◆ **What is required**
Please keep to the lines below from the one with "open Finset Real Complex" through the one with "have hτ : ‖gaussSum", and restate them word for word, ends included.

• • • • • • •

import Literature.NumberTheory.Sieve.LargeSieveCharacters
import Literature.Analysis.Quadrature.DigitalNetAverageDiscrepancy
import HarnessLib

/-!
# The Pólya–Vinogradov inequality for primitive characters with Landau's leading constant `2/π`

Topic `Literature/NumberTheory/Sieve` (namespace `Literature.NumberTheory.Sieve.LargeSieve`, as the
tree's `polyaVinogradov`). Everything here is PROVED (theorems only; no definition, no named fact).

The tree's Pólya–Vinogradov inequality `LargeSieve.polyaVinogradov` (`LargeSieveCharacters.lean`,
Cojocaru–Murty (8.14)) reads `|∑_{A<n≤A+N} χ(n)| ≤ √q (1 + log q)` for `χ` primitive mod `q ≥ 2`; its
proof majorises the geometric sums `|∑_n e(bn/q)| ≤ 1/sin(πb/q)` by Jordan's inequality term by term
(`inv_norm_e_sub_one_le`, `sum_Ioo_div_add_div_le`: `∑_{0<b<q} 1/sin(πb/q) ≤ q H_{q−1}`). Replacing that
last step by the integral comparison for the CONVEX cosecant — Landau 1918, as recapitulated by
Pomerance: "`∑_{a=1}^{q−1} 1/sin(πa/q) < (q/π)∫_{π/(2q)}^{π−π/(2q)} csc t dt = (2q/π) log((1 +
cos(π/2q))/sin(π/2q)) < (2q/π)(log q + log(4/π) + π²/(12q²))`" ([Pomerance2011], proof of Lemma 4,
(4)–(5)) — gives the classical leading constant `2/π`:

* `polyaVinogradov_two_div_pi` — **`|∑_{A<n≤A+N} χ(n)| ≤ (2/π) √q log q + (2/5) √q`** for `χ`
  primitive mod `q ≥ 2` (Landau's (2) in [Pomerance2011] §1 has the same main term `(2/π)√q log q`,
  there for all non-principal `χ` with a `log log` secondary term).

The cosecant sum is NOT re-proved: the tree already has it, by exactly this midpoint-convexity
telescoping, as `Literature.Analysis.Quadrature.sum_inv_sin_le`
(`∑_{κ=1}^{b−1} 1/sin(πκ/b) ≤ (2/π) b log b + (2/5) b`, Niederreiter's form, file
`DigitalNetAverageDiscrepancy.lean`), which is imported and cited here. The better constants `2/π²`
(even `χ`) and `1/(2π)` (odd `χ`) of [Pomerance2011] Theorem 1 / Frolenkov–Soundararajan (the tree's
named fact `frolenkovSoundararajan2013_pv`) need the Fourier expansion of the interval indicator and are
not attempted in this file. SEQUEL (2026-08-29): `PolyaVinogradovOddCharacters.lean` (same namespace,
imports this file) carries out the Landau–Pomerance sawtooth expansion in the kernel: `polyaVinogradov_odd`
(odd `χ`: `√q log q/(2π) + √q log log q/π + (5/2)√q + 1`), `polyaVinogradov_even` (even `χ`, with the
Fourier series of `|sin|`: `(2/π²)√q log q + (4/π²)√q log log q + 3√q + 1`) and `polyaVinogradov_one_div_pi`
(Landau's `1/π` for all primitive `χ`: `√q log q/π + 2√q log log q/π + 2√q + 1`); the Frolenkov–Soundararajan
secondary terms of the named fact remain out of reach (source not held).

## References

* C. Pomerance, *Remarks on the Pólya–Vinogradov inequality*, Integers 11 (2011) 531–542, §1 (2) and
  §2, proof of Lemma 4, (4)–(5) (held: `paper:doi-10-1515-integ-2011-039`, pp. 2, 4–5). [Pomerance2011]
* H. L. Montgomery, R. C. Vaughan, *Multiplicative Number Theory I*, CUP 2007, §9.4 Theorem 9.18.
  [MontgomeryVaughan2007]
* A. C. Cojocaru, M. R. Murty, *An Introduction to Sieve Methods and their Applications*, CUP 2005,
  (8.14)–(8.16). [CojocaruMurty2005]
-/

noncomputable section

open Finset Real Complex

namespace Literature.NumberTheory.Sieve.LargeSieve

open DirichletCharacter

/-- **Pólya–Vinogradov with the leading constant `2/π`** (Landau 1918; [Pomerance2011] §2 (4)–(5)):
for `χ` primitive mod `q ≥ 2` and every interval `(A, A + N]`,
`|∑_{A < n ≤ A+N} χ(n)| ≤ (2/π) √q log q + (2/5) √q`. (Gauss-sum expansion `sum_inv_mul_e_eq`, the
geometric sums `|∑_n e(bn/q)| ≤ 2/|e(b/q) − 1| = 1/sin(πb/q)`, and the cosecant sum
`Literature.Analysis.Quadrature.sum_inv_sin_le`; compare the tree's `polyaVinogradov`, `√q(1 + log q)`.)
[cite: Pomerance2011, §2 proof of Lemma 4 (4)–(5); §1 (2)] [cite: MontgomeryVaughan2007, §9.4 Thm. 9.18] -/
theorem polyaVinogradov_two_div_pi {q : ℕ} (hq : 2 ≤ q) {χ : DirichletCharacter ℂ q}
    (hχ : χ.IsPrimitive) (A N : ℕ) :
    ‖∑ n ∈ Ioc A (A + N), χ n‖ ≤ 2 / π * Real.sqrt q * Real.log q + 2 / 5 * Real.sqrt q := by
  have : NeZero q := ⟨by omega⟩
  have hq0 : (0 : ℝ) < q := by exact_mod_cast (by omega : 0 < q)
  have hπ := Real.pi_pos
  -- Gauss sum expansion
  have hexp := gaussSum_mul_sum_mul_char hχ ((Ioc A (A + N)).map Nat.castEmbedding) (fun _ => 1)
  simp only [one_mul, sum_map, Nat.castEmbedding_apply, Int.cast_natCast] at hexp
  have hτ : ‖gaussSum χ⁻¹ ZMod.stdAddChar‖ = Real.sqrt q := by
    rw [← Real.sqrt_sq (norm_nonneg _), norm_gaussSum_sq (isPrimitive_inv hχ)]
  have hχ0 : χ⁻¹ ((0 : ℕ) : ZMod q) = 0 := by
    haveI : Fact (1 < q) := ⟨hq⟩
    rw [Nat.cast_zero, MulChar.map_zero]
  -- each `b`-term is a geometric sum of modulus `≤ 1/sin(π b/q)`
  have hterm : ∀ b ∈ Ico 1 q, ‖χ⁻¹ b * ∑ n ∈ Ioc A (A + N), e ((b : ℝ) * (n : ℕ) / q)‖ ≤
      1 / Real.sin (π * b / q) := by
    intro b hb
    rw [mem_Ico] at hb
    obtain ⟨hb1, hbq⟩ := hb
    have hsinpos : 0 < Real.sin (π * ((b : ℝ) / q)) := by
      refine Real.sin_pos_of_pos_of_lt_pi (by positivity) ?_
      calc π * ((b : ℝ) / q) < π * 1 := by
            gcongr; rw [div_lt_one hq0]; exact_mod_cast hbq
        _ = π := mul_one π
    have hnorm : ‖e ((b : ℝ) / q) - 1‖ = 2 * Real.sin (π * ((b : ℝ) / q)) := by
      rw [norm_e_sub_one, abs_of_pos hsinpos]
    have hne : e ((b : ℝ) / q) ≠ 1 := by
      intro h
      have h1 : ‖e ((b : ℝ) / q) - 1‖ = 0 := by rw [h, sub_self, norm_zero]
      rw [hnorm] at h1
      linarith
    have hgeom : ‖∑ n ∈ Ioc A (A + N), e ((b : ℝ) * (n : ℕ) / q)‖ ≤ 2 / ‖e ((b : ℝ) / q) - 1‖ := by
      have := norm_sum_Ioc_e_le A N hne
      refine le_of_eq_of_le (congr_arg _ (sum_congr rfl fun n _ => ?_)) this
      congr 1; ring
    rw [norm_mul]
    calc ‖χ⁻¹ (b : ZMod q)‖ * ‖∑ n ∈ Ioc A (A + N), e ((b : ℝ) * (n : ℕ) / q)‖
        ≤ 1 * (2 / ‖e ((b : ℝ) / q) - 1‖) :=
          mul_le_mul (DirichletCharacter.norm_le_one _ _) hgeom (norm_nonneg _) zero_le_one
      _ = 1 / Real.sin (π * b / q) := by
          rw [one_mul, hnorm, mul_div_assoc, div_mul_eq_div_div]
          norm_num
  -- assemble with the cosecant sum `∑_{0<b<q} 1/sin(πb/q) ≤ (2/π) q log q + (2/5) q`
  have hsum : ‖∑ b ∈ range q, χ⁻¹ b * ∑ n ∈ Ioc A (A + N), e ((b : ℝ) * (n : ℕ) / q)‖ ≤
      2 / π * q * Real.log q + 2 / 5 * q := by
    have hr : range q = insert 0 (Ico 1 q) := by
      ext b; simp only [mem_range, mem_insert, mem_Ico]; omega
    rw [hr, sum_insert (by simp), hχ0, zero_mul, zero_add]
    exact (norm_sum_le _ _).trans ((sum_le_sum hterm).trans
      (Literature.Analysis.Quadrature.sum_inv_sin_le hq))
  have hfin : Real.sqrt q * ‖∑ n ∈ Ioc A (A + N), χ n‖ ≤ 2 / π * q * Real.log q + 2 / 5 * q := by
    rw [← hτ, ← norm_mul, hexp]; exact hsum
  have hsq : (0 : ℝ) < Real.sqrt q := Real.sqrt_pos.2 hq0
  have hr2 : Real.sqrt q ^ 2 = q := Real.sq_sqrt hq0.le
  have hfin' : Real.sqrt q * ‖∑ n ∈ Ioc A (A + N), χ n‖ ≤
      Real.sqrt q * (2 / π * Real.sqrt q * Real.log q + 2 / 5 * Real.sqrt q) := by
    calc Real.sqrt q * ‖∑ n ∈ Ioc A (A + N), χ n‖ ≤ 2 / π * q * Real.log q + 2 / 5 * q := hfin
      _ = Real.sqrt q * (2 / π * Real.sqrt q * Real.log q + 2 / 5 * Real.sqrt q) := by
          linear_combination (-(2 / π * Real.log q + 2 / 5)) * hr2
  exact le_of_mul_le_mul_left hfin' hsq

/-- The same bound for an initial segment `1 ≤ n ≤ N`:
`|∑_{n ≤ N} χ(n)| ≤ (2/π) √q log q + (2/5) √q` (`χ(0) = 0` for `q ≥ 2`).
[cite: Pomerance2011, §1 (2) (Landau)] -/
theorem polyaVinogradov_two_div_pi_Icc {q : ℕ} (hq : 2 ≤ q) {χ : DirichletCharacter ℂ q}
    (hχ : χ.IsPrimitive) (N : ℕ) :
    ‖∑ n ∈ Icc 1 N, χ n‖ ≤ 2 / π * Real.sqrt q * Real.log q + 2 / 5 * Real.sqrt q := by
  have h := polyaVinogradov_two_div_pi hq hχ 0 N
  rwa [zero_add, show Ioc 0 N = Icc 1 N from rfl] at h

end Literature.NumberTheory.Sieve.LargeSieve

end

• • • • • • •

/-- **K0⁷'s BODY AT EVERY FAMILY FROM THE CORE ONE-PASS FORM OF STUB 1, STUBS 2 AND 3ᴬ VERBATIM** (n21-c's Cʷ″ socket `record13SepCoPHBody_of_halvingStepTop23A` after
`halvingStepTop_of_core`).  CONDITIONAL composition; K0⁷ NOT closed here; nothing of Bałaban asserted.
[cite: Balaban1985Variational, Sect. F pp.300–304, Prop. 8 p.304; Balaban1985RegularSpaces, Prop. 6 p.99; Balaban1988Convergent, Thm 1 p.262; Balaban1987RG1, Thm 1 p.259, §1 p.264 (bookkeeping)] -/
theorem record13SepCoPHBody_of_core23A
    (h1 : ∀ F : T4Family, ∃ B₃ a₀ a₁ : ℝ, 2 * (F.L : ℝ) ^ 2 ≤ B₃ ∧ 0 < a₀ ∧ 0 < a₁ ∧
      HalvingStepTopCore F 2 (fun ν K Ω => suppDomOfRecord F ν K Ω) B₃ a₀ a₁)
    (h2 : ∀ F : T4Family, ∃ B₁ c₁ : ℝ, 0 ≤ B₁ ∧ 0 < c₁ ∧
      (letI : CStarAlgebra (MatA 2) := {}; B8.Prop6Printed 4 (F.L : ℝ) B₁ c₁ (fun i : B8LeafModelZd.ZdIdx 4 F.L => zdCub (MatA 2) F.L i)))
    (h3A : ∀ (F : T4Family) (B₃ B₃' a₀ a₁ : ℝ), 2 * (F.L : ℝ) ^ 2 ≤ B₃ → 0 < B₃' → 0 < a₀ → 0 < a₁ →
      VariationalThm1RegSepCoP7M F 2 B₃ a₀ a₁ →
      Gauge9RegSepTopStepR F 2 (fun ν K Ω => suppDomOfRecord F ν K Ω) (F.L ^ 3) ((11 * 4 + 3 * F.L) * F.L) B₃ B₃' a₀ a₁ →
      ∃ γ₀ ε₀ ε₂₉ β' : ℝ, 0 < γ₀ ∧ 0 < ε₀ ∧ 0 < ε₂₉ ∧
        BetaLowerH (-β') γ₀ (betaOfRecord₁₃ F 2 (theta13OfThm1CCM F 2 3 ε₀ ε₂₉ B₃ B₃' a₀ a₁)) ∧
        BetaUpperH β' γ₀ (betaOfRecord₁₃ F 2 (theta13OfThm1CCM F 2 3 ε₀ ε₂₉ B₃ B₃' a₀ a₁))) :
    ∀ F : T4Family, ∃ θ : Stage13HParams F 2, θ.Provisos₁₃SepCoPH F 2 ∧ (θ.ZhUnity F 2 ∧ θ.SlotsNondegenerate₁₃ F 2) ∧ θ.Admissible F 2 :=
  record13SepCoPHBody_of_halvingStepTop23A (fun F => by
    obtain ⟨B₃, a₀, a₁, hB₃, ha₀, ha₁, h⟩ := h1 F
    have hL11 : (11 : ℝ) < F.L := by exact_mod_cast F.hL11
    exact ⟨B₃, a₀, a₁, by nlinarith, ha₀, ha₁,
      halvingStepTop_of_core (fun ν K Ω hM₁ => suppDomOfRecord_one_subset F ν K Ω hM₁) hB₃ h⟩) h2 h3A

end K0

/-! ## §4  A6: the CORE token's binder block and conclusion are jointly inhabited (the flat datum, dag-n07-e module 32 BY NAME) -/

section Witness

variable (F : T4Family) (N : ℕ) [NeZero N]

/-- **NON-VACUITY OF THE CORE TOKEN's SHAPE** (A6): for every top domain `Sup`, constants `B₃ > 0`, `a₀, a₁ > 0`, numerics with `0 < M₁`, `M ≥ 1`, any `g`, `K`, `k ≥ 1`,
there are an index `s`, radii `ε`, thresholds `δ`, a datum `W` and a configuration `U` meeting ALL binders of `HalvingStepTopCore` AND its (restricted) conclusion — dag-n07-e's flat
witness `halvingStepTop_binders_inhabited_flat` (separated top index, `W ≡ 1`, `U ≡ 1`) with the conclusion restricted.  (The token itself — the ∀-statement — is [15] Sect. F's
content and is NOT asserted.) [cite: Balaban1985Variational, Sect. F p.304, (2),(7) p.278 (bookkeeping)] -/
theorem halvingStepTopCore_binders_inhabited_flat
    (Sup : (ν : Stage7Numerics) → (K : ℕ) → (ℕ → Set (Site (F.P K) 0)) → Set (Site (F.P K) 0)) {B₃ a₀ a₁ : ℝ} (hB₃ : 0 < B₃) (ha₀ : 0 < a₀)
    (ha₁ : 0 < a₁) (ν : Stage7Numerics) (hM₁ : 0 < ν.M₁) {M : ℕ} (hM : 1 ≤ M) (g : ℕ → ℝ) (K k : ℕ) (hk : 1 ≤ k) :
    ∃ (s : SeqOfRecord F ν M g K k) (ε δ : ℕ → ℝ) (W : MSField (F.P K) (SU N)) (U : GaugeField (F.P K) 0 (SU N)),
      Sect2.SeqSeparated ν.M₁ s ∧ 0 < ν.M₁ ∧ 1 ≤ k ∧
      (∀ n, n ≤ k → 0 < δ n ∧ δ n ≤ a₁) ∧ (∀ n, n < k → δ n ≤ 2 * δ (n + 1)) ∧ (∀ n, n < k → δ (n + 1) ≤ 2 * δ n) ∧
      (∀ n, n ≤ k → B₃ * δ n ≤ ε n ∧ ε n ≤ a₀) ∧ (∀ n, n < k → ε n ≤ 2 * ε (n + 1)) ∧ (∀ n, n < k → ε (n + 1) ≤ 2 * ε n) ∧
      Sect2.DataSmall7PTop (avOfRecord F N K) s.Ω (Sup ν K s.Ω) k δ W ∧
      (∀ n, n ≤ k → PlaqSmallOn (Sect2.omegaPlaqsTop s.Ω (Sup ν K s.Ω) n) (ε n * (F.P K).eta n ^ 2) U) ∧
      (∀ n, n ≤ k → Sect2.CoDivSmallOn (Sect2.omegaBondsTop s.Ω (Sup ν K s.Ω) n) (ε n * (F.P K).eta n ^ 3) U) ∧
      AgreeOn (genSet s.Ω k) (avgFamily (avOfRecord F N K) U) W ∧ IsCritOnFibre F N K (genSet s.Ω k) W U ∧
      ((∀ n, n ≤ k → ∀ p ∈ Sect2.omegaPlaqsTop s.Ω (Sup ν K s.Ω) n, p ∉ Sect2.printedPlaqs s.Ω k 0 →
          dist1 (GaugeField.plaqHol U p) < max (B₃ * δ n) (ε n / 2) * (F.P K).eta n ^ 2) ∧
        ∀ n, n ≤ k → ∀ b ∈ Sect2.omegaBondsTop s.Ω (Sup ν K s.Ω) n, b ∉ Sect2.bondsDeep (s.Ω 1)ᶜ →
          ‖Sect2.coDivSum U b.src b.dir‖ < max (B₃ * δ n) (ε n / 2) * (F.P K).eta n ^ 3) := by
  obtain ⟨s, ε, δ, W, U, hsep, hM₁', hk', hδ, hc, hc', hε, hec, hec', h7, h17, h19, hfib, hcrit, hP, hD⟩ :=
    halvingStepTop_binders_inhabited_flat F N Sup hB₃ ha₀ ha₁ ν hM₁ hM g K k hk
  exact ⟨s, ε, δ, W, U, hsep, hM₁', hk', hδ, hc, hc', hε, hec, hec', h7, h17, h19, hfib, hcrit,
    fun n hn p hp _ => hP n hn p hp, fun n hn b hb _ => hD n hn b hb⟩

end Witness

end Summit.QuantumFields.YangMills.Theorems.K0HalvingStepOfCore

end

• • • • • • •

◆ **Response for this exercise**
open Finset Real Complex

namespace Literature.NumberTheory.Sieve.LargeSieve

open DirichletCharacter

/-- **Pólya–Vinogradov with the leading constant `2/π`** (Landau 1918; [Pomerance2011] §2 (4)–(5)):
for `χ` primitive mod `q ≥ 2` and every interval `(A, A + N]`,
`|∑_{A < n ≤ A+N} χ(n)| ≤ (2/π) √q log q + (2/5) √q`. (Gauss-sum expansion `sum_inv_mul_e_eq`, the
geometric sums `|∑_n e(bn/q)| ≤ 2/|e(b/q) − 1| = 1/sin(πb/q)`, and the cosecant sum
`Literature.Analysis.Quadrature.sum_inv_sin_le`; compare the tree's `polyaVinogradov`, `√q(1 + log q)`.)
[cite: Pomerance2011, §2 proof of Lemma 4 (4)–(5); §1 (2)] [cite: MontgomeryVaughan2007, §9.4 Thm. 9.18] -/
theorem polyaVinogradov_two_div_pi {q : ℕ} (hq : 2 ≤ q) {χ : DirichletCharacter ℂ q}
    (hχ : χ.IsPrimitive) (A N : ℕ) :
    ‖∑ n ∈ Ioc A (A + N), χ n‖ ≤ 2 / π * Real.sqrt q * Real.log q + 2 / 5 * Real.sqrt q := by
  have : NeZero q := ⟨by omega⟩
  have hq0 : (0 : ℝ) < q := by exact_mod_cast (by omega : 0 < q)
  have hπ := Real.pi_pos
  -- Gauss sum expansion
  have hexp := gaussSum_mul_sum_mul_char hχ ((Ioc A (A + N)).map Nat.castEmbedding) (fun _ => 1)
  simp only [one_mul, sum_map, Nat.castEmbedding_apply, Int.cast_natCast] at hexp
  have hτ : ‖gaussSum χ⁻¹ ZMod.stdAddChar‖ = Real.sqrt q := by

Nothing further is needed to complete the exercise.